Man: "What the? That sounds awesome."

#OP
Man: "So there's a "target" for the sickness?"
Doctor: "There is."
Man: "Are you the target for all people suffering from lovesickness?"
Doctor: "That depends on the person. For you, it's me."
Man: "How is it determined?"
Doctor: "It's an illness, so I can't say anything about that."
Man: "Hmm. Sounds hard."
Doctor: "It's simple, really. I'm very familiar with the illness."
Man: "Because you discovered it."
Doctor: "Indeed. Additionally, I suffer from it."
Man: "What? Is that going to be okay?"
Doctor: "Yes."

#OP
Man: "Who's the target of your sickness, miss?"
Doctor: "It's you."
Man: "Huh?"
Man: "Is it usually a mutual relationship?"
Doctor: "No, it's just a coincidence."
Man: "That's pretty crazy."
Doctor: "Indeed. It is crazy."
Man: "So do you take the medicine every day?"
Doctor: "No, I'm only going to take it starting today."
Man: "Huh? Will that be okay?"
Doctor: "Because there can't be any medicine unless there's a mutual relationship."
Man: "Huh?"
Doctor: "By the way, you're the first case of this illness."
Man: "Huh?"

#OP
Man: "What are the symptoms, anyway?"
Doctor: "Let's see. A throbbing of the heart."
Man: "Huh? Sounds painful."
Doctor: "Indeed. It is painful. So you'll want to keep coming back here."
Man: "Huh? Is it that bad of a symptom?"
Doctor: "You should be prepared to give your life."
Man: "Huh?!"
Man: "..."
Doctor: "Once two mutual sufferers of lovesickness form a relationship, they want to become closer."
Man: "What do you mean?"
Doctor: "They'll want to die together."
Man: "I'm kind of wanting to go home now..."

#OP
Man: "Are there any other symptoms?"
Doctor: "Indeed. About the medicine. It may be poisonous."
Man: "Huh? I don't like that."
Doctor: "It depends on the person."
Man: "So it poisons some people but not others?"
Doctor: "Indeed."
Man: "Is there such a medicine?"
Doctor: "There is."
Man: "Can I see it?"
Doctor: "Certainly. Wait a moment."
Man: "Okay."

#OP
Doctor: "Here it is."
Man: "Huh?
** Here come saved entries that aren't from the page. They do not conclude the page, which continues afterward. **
import Literature.Probability.LatticeModels.GibbsSpecificationTilted
import HarnessLib

/-!
# Ratio bounds for tilted measures and for glued Gibbsian kernels

Third companion ("Proofs") file of `Literature/Probability/LatticeModels/GibbsSpecification.lean`:
the elementary comparison of two Gibbsian kernels whose energies are uniformly close up to a
constant — the finite-volume form of "a perturbation of the Hamiltonian of sup-norm `ε` changes
expectations of nonnegative observables by at most the factor `e^{2ε}`" (Georgii 2011, proof of
Prop. 8.8 / Rem. 8.11; Friedli–Velenik 2017, §6.4, the comparison of `π_Λ^{Φ}` and `π_Λ^{Ψ}`),
for Mathlib's `Measure.tilted` and the glued kernels
`((ν^{⊗Λ}) ∘ glueWith⁻¹(·, η)).tilted φ` of `GibbsSpecificationTilted.lean`.

## Main results (theorems only: no definition, no named fact)

* `integral_tilted_le_exp_mul` — two tilts of ONE nonzero finite measure by bounded measurable
  energies `φ, ψ` with `|φ - ψ - c| ≤ ε` pointwise give expectations of `[0,1]`-valued measurable
  observables within the factor `e^{2ε}` (numerator gains at most `e^{c+ε}`, normaliser loses at
  most `e^{c-ε}`);
* `integral_tilted_map_eq_integral_tilted_comp` — pull-back of a tilt of an image measure:
  `∫ f d((π ∘ F⁻¹).tilted Φ) = ∫ (f ∘ F) d(π.tilted (Φ ∘ F))`;
* `integral_glued_tilted_le_exp_mul` — the two combined: the kernels glued with two exteriors
  `ζ₁, ζ₂` and tilted by two energies `Φ₁, Φ₂` compare within `e^{2ε}` for every `[0,1]`-valued
  observable not distinguishing the two glued configurations, as soon as the pulled-back energies
  satisfy `|Φ₁(u ζ₁) - Φ₂(u ζ₂) - c| ≤ ε` (the form consumed by local-absolute-continuity and
  quasi-locality estimates of perturbed lattice gauge kernels,
  `MathematicalPhysics/QuantumFieldTheory/QuasiLocalGaugePerturbationKernels.lean`).

## References

* H.-O. Georgii, *Gibbs Measures and Phase Transitions*, 2nd ed. (de Gruyter 2011), Ch. 8.
* S. Friedli, Y. Velenik, *Statistical Mechanics of Lattice Systems* (CUP 2017), §6.4, §6.10.1.
-/

noncomputable section

open MeasureTheory
open scoped ENNReal

namespace Literature.Probability.LatticeModels

section Ratio

variable {Y : Type*} [MeasurableSpace Y]

/-- Bounded measurable energies have integrable Boltzmann factors on a finite measure space.
[folklore] -/
theorem integrable_exp_of_abs_le (π : Measure Y) [IsFiniteMeasure π] {φ : Y → ℝ}
    (hφ : Measurable φ) (hφb : ∃ C, ∀ y, |φ y| ≤ C) :
    Integrable (fun y => Real.exp (φ y)) π := by
  obtain ⟨C, hC⟩ := hφb
  refine Integrable.of_bound hφ.exp.aestronglyMeasurable (Real.exp C) (ae_of_all _ fun y => ?_)
  rw [Real.norm_eq_abs, Real.abs_exp, Real.exp_le_exp]
  exact (le_abs_self _).trans (hC y)

/-- **Ratio of two tilts of one measure.** If `|φ - ψ - c| ≤ ε` pointwise for bounded measurable
energies on a nonzero finite measure space, then for every measurable `g` with values in `[0,1]`,
`∫ g d(π.tilted φ) ≤ e^{2ε} ∫ g d(π.tilted ψ)`: the numerator gains at most `e^{c+ε}`, the
normaliser loses at most `e^{c-ε}`. [folklore] -/
theorem integral_tilted_le_exp_mul (π : Measure Y) [IsFiniteMeasure π] [NeZero π]
    {φ ψ g : Y → ℝ} (hφ : Measurable φ) (hψ : Measurable ψ) (hφb : ∃ C, ∀ y, |φ y| ≤ C)
    (hψb : ∃ C, ∀ y, |ψ y| ≤ C) (hg : Measurable g) (hg01 : ∀ y, 0 ≤ g y ∧ g y ≤ 1)
    {c ε : ℝ} (h : ∀ y, |φ y - ψ y - c| ≤ ε) :
    ∫ y, g y ∂(π.tilted φ) ≤ Real.exp (2 * ε) * ∫ y, g y ∂(π.tilted ψ) := by
  have hiφ := integrable_exp_of_abs_le π hφ hφb
  have hiψ := integrable_exp_of_abs_le π hψ hψb
  -- integrability of the weighted observables
  have hgi : ∀ {θ : Y → ℝ}, Measurable θ → (∃ C, ∀ y, |θ y| ≤ C) →
      Integrable (fun y => Real.exp (θ y) * g y) π := fun {θ} hθ hθb => by
    obtain ⟨C, hC⟩ := hθb
    refine Integrable.of_bound (hθ.exp.mul hg).aestronglyMeasurable (Real.exp C)
      (ae_of_all _ fun y => ?_)
    rw [Real.norm_eq_abs, abs_mul, Real.abs_exp, abs_of_nonneg (hg01 y).1]
    calc Real.exp (θ y) * g y ≤ Real.exp (θ y) * 1 :=
          mul_le_mul_of_nonneg_left (hg01 y).2 (Real.exp_pos _).le
      _ ≤ Real.exp C := by
          rw [mul_one, Real.exp_le_exp]; exact (le_abs_self _).trans (hC y)
  have hZψ : 0 < ∫ y, Real.exp (ψ y) ∂π := integral_exp_pos hiψ
  -- pointwise comparison of the Boltzmann factors
  have hup : ∀ y, Real.exp (φ y) ≤ Real.exp (c + ε) * Real.exp (ψ y) := fun y => by
    rw [← Real.exp_add, Real.exp_le_exp]; have := (abs_le.1 (h y)).2; linarith
  have hlow : ∀ y, Real.exp (c - ε) * Real.exp (ψ y) ≤ Real.exp (φ y) := fun y => by
    rw [← Real.exp_add, Real.exp_le_exp]; have := (abs_le.1 (h y)).1; linarith
  have hN : ∫ y, Real.exp (φ y) * g y ∂π ≤
      Real.exp (c + ε) * ∫ y, Real.exp (ψ y) * g y ∂π := by
    rw [← integral_const_mul]
    refine integral_mono (hgi hφ hφb) ((hgi hψ hψb).const_mul _) fun y => ?_
    simp only
    rw [← mul_assoc]
    exact mul_le_mul_of_nonneg_right (hup y) (hg01 y).1
  have hZ : Real.exp (c - ε) * ∫ y, Real.exp (ψ y) ∂π ≤ ∫ y, Real.exp (φ y) ∂π := by
    rw [← integral_const_mul]
    exact integral_mono (hiψ.const_mul _) hiφ fun y => hlow y
  have hNψ : 0 ≤ ∫ y, Real.exp (ψ y) * g y ∂π :=
    integral_nonneg fun y => mul_nonneg (Real.exp_pos _).le (hg01 y).1
  -- the two tilted integrals as ratios
  have hrat : ∀ θ : Y → ℝ, ∫ y, g y ∂(π.tilted θ) =
      (∫ y, Real.exp (θ y) * g y ∂π) / ∫ y, Real.exp (θ y) ∂π := fun θ => by
    rw [integral_tilted]
    simp_rw [smul_eq_mul, div_mul_eq_mul_div]
    rw [integral_div]
  rw [hrat φ, hrat ψ]
  calc (∫ y, Real.exp (φ y) * g y ∂π) / ∫ y, Real.exp (φ y) ∂π
      ≤ (Real.exp (c + ε) * ∫ y, Real.exp (ψ y) * g y ∂π) /
          (Real.exp (c - ε) * ∫ y, Real.exp (ψ y) ∂π) :=
        div_le_div₀ (mul_nonneg (Real.exp_pos _).le hNψ) hN (mul_pos (Real.exp_pos _) hZψ) hZ
    _ = Real.exp (2 * ε) *
          ((∫ y, Real.exp (ψ y) * g y ∂π) / ∫ y, Real.exp (ψ y) ∂π) := by
        rw [mul_div_mul_comm, ← Real.exp_sub]
        congr 1
        ring_nf

/-- **Pull-back of a tilt of an image measure**: integrating `f` against `(π ∘ F⁻¹).tilted Φ` is
integrating `f ∘ F` against `π.tilted (Φ ∘ F)`. [folklore] -/
theorem integral_tilted_map_eq_integral_tilted_comp {X : Type*} [MeasurableSpace X]
    (π : Measure Y) {F : Y → X} (hF : Measurable F) {Φ : X → ℝ} (hΦ : Measurable Φ)
    {f : X → ℝ} (hf : Measurable f) :
    ∫ x, f x ∂((π.map F).tilted Φ) = ∫ y, f (F y) ∂(π.tilted (Φ ∘ F)) := by
  have hZ : ∫ x, Real.exp (Φ x) ∂(π.map F) = ∫ y, Real.exp (Φ (F y)) ∂π :=
    integral_map hF.aemeasurable hΦ.exp.aestronglyMeasurable
  rw [integral_tilted, integral_tilted, hZ, integral_map hF.aemeasurable]
  · rfl
  · exact ((hΦ.exp.div_const _).smul hf).aestronglyMeasurable

end Ratio

section Glued

variable {V S : Type*} [MeasurableSpace S]

/-- **Comparison of two glued tilted kernels.** For a probability a priori measure `ν`, two
exteriors `ζ₁, ζ₂`, two bounded measurable energies `Φ₁, Φ₂` and a `[0,1]`-valued measurable
observable `f` that does not distinguish the two glued configurations, if the pulled-back energies
differ by a constant up to `ε`, `|Φ₁(u ζ₁) - Φ₂(u ζ₂) - c| ≤ ε`, then
`∫ f d((ν^{⊗Λ} ∘ glue(·,ζ₁)⁻¹).tilted Φ₁) ≤ e^{2ε} ∫ f d((ν^{⊗Λ} ∘ glue(·,ζ₂)⁻¹).tilted Φ₂)`.
[folklore] -/
theorem integral_glued_tilted_le_exp_mul (ν : Measure S) [IsProbabilityMeasure ν] (Λ : Finset V)
    (ζ₁ ζ₂ : V → S) {Φ₁ Φ₂ : (V → S) → ℝ} (hΦ₁ : Measurable Φ₁) (hΦ₂ : Measurable Φ₂)
    (hΦ₁b : ∃ C, ∀ σ, |Φ₁ σ| ≤ C) (hΦ₂b : ∃ C, ∀ σ, |Φ₂ σ| ≤ C)
    {f : (V → S) → ℝ} (hf : Measurable f) (hf01 : ∀ σ, 0 ≤ f σ ∧ f σ ≤ 1)
    (hfζ : ∀ u : Λ → S, f (glueWith Λ u ζ₁) = f (glueWith Λ u ζ₂))
    {c ε : ℝ} (h : ∀ u : Λ → S, |Φ₁ (glueWith Λ u ζ₁) - Φ₂ (glueWith Λ u ζ₂) - c| ≤ ε) :
    ∫ σ, f σ ∂(((Measure.pi fun _ : Λ => ν).map (glueWith Λ · ζ₁)).tilted Φ₁) ≤
      Real.exp (2 * ε) *
        ∫ σ, f σ ∂(((Measure.pi fun _ : Λ => ν).map (glueWith Λ · ζ₂)).tilted Φ₂) := by
  rw [integral_tilted_map_eq_integral_tilted_comp _ (measurable_glueWith Λ ζ₁) hΦ₁ hf,
    integral_tilted_map_eq_integral_tilted_comp _ (measurable_glueWith Λ ζ₂) hΦ₂ hf]
  simp_rw [hfζ]
  obtain ⟨C₁, hC₁⟩ := hΦ₁b
  obtain ⟨C₂, hC₂⟩ := hΦ₂b
  exact integral_tilted_le_exp_mul (Measure.pi fun _ : Λ => ν)
    (hΦ₁.comp (measurable_glueWith Λ ζ₁)) (hΦ₂.comp (measurable_glueWith Λ ζ₂))
    ⟨C₁, fun u => hC₁ _⟩ ⟨C₂, fun u => hC₂ _⟩ (hf.comp (measurable_glueWith Λ ζ₂))
    (fun u => hf01 _) h

end Glued

end Literature.Probability.LatticeModels

end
It's a cellphone?"
Doctor: "Indeed."
Man: "Can it send texts and take pictures?"
Doctor: "No, it cannot. Where is your cellphone?"
Man: "Uh, I have it here..."
Doctor: "May I borrow it?"
Man: "S-Sure..."
Doctor: "Thank you."
Beep-beep, b-beep.
Doctor: "Thank you very much. I've given you the medicine."
Man: "Huh? That sounds mysterious."

#OP
Man: "What? There's an unknown address here under your name."
Doctor: "Please email it every day. That is the medicine."
Man: "Huh? Email it?"
Doctor: "Yes."
Man: "Email you?"
Doctor: "Yes."
Man: "Why?"
Doctor: "To quicken the sickness."
Man: "Hmm. This sounds tough."
Doctor: "It's fine. Please, relax."
Man: "Right..."
Doctor: "Well, I'll see you in three days."
Man: "Understood. Thank you very much."

#OP
Three days later.
Man: "Good day."
Doctor: "Good day. How are things progressing?"
Man: "Hmm. I'm not really sure."
Doctor: "What did you think about the emailing?"
Man: "Will you be responding to my emails, doctor?"
Doctor: "Of course. It's medicine for me as well."
Man: "Is that so..."
Doctor: "What is it?"
Man: "Well, I was just thinking you looked pretty cute..."
Doctor: "Huh?" Th-thump.
Man: "No, it's nothing. Excuse me."
Doctor: "Don't say that. I think the illness has advanced somewhat."
Man: "Huh? Because of that?"

#OP
Doctor: "Well? Have you felt your heart thumping?"
Man: "Hmm. I still don't feel anything."
Doctor: "Is that so? Well, it's a slowly-progressing illness, so you won't notice it at first."
Man: "Is that how it goes?"
Doctor: "That's how it goes."
Man: "Does your heart thump, doctor?"
Doctor: "Every day."
Man: "Huh? Every day?!"
Doctor: "Indeed. Sometimes I can't sleep at night."
Man: "I-Is... Is that going to be okay?"
Doctor: "Yes. In fact, I wish it would happen more."
Man: "What the? That sounds scary."

#OP
Man: "Are you a masochist?"
Doctor: "Indeed."
Man: "Oh, sorry. I just asked you something really outrageous."
Doctor: "No, you should know."
Man: "Huh? Why is that?"
Doctor: "We should know things about each other, don't you think?"
Man: "Huh? Hmm? Ah, well, perhaps so."
Doctor: "Are you a sadist?"
Man: "Yes, I am."
Doctor: "Perfect."
Man: "Huh?"

#OP
Doctor: "Is something on your mind?"
Man: "Yes. It's about the emails... I mean, about the medicine."
Doctor: "Yes, what is it?"
Man: "How often should I send them, and when? Maybe after each meal?"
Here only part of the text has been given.